TASK TO CARRY OUT: From the entries below, copy every line that has the word "over".

INFORMATION:
------------------------------
import Literature.AlgebraicGeometry.Motives.FaltingsECEndomorphismsProofs
import Literature.AlgebraicGeometry.Motives.FaltingsECRankTwoProofs
import Literature.NumberTheory.EllipticCurves.FrobeniusEndomorphism
import HarnessLib

/-!
# Tate's theorem for elliptic curves over finite fields: the `End` form outside the central case

D-0014 keeps `Literature/` sorry-free by stating cited results as named facts `def X : Prop`.
This sibling file of `Literature.AlgebraicGeometry.Motives.FaltingsEC` concerns the named fact
`Literature.Hodge.mem_span_range_tateEndRingHom_iff_of_finite W ℓ` — Tate's theorem in `End` form for an
elliptic curve `E` over a finite field `k` with `q` elements and a prime `ℓ ≠ char k`: inside
`End_{ℤ_ℓ}(T_ℓ E)`, the `ℤ_ℓ`-span `S = ℤ_ℓ · End_k(E)` of the image of `End_k(E)`
(`tateEndRingHom`) is exactly the set of `Γ_k`-equivariant endomorphisms (J. Tate, Invent. Math.
2 (1966), Main Theorem, for `A = B = E`; J. H. Silverman, *AEC*, 2nd ed., Isogeny Theorem
III.7.7(a)). Everything in this file is proved; the inputs that the tree states as named facts
enter as explicit hypotheses. Following the architecture of Tate's paper (cf. Waterhouse, *Abelian
varieties over finite fields*, Ann. Sci. ÉNS 2 (1969), Ch. 2, and Milne, *The Work of John
Tate*, §4.3.1):

* **§1 (torsion-free cokernel of `ℤ_ℓ ⊗ End_k(E) → End(T_ℓ E)`).** The tree proves that `S` is
  `ℓ`-saturated in `End(T_ℓ E)` from *AEC* III.§4 and Cor. III.4.11
  (`Literature.AlgebraicGeometry.Motives.mem_span_range_tateEndRingHom_of_smul_mem`, `Literature.AlgebraicGeometry.Motives.mem_of_padicInt_smul_mem` of
  `FaltingsECEndomorphismsProofs`); hence the integral statement is equivalent to its
  `ℚ_ℓ`-form "every `Γ_k`-equivariant `g` has `ℓⁿ • g ∈ S` for some `n`" (Tate, §1, Lemma 1:
  "(1) bijective ⟺ (2) bijective"): `mem_span_range_tateEndRingHom_iff_of_finite_of_rational`.
* **§2, the commutant of Frobenius.** Let `σ_q ∈ Γ_k` be the arithmetic Frobenius
  (`σ_q x = x ^ q` on `k̄`) and `π = φ_q ∈ End_k(E)` the `q`-power Frobenius endomorphism
  (the tree's `WeierstrassCurve.frobeniusIsogeny`, *AEC* Ex. III.4.6), so that
  `T_ℓ(π) = ρ_{E,ℓ}(σ_q)` (`WeierstrassCurve.tateModule_map_frobeniusIsogeny`). A `Γ_k`-equivariant
  `g` commutes with `T_ℓ(π)`. **If `σ_q` does not act on `T_ℓ E ≅ ℤ_ℓ²` as an `ℓ`-adic scalar**
  (true for every ordinary `E` and for the supersingular ones with `π ∉ ℤ`), then the commutant
  of `T_ℓ(π)` in `End(V_ℓ E) = M₂(ℚ_ℓ)` is `ℚ_ℓ[T_ℓ(π)] = ℚ_ℓ ⊗ ℤ[π]` (Tate, end of §2: "`F_ℓ` is
  its own commutant"; Waterhouse, p. 527: "the action of `E_ℓ` on `V_ℓ A` is the only possible
  one"), so `ℓⁿ • g = a + b T_ℓ(π) ∈ S`: `exists_pow_smul_eq_of_commute_of_finrank_eq_two`
  (from the tree's `Literature.AlgebraicGeometry.Motives.FinTwo.exists_smul_eq_of_commute`, `exists_det_apply_ne_zero`, with
  denominators `d = u ℓⁿ`), `exists_pow_smul_mem_span_range_tateEndRingHom_of_not_smul`, and with
  §1 **Tate's theorem in `End` form for such `E`, proved from *AEC* III.§4 and Cor. III.4.11
  alone**: `mem_span_range_tateEndRingHom_of_equivariant_of_not_smul`,
  `mem_span_range_tateEndRingHom_iff_of_not_smul`.
* **The central case** (`σ_q` acts on `T_ℓ E` as a scalar; then `π ∈ ℤ`, `q` is a square,
  `π = ±√q`, `E` is supersingular with all endomorphisms defined over `k` and
  `ℚ ⊗ End_k(E)` is the quaternion algebra ramified at `p, ∞`, so that the theorem amounts to
  `rank_ℤ End_k(E) = 4`: Waterhouse, Ch. 2, Case 1, p. 528 and Thm. 4.1; Milne, §2.6) is the
  genuinely arithmetic part of Tate's theorem (his Proposition 1: finiteness of the `k`-forms
  `E / X_n`, compactness; Proposition 2), treated for the `Hom` form by the sibling files
  `FaltingsECTateProp1Proofs`, `FaltingsECRankTwoProofs`, `FaltingsECRankTwoLimitProofs`. Here it
  enters only as a hypothesis: `mem_span_range_tateEndRingHom_iff_of_finite_of_central` shows
  that the named fact follows from *AEC* III.§4, Cor. III.4.11 and the `ℚ_ℓ`-statement in the
  central case alone.
* **Route through the `Hom` form.** `mem_span_range_tateEndRingHom_iff_of_finite_of_hom`: the named
  fact follows from the tree's `Hom`-form fact
  `Literature.Hodge.mem_span_range_tateModule_map_of_equivariant_of_finite W W ℓ` (Tate's Main Theorem
  for `A = B = E`), as an isogeny `E → E` over `k` lies in `End_k(E)`.

## References

* [Tate1966Endomorphisms] J. Tate, *Endomorphisms of abelian varieties over finite fields*,
  Invent. Math. 2 (1966), 134–144: §1 Lemma 1 (torsion-free cokernel of (1)), Main Theorem,
  §2 (commutant of `F_ℓ`), Thm. 2 (paper not held; statements taken from the sources below).
* [SilvermanAEC2009] J. H. Silverman, *The Arithmetic of Elliptic Curves*, 2nd ed., GTM 106,
  Springer 2009: Thm. III.7.4 with its proof, Cor. III.4.11, Isogeny Theorem III.7.7(a),
  Example III.4.6 (Frobenius endomorphism), V.§2 (action of Frobenius on `T_ℓ(E)`).
* [Waterhouse1969] W. C. Waterhouse, *Abelian varieties over finite fields*, Ann. Sci. ÉNS (4)
  2 (1969), 521–560: Ch. 2 (pp. 526–528: `E = ℚ ⊗ End_k A` semisimple with centre `ℚ(π)`; at
  `ℓ ≠ p` "the action of `E_ℓ` on `V_ℓ A` is the only possible one"; Case 1, `π = ±√q ∈ ℚ`:
  `g = 1`, `E` the quaternion algebra ramified at `p, ∞`) and Thm. 4.1 (p. 536).
* [Milne2013WorkOfTate] J. S. Milne, *The Work of John Tate*, in: The Abel Prize 2008–2012,
  Springer 2014, §2.6 (`2 dim A = [End⁰(A) : ℚ[π_A]]^{1/2} · [ℚ[π_A] : ℚ]`) and §4.3.1
  (arXiv:1210.7459, pp. 15, 22–23).

## Design choices

* `noncomputable section`, `open scoped Classical`, base field `K : Type u`, declarations in
  `namespace Literature.Hodge` next to the fact they serve; the commutant lemma is stated for any free
  `ℤ_ℓ`-module of rank `2` in a universe `v`.
* The Frobenius is any `σ ∈ Γ_k` with `σ x = x ^ Nat.card k` on `k̄` (hypothesis `hσ`), exactly
  as in `Literature.NumberTheory.EllipticCurves.FrobeniusEndomorphism`, whose `frobeniusIsogeny`
  and `tateModule_map_frobeniusIsogeny` are reused; such a `σ` exists (e.g. the tree's
  `Literature.arithFrob k`) and is unique.
* The case distinction of §2 is the elementary condition `∃ c : ℤ_ℓ, ∀ x : T_ℓ E, σ • x = c • x`
  ("Frobenius acts on `T_ℓ E` as a scalar").
* No new definitions and no new named facts: the two elliptic-curve inputs of the saturation step
  are the tree's named facts `WeierstrassCurve.mem_geomEndRing_iff W` (*AEC* III.§4) and
  `WeierstrassCurve.Isogeny.exists_eq_comp_nsmul_of_geomTorsion_le_ker W W` (*AEC* Cor. III.4.11),
  taken as hypotheses `hE`, `h411`; the `ℚ_ℓ`-statements enter spelled out.
-/

noncomputable section

open scoped Classical

universe u v

namespace Literature.AlgebraicGeometry.Motives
------------------------------
OUTPUT FOR THIS EXERCISE:
# Tate's theorem for elliptic curves over finite fields: the `End` form outside the central case
elliptic curve `E` over a finite field `k` with `q` elements and a prime `ℓ ≠ char k`: inside
varieties over finite fields*, Ann. Sci. ÉNS 2 (1969), Ch. 2, and Milne, *The Work of John
  `π = ±√q`, `E` is supersingular with all endomorphisms defined over `k` and
  for `A = B = E`), as an isogeny `E → E` over `k` lies in `End_k(E)`.
* [Tate1966Endomorphisms] J. Tate, *Endomorphisms of abelian varieties over finite fields*,
* [Waterhouse1969] W. C. Waterhouse, *Abelian varieties over finite fields*, Ann. Sci. ÉNS (4)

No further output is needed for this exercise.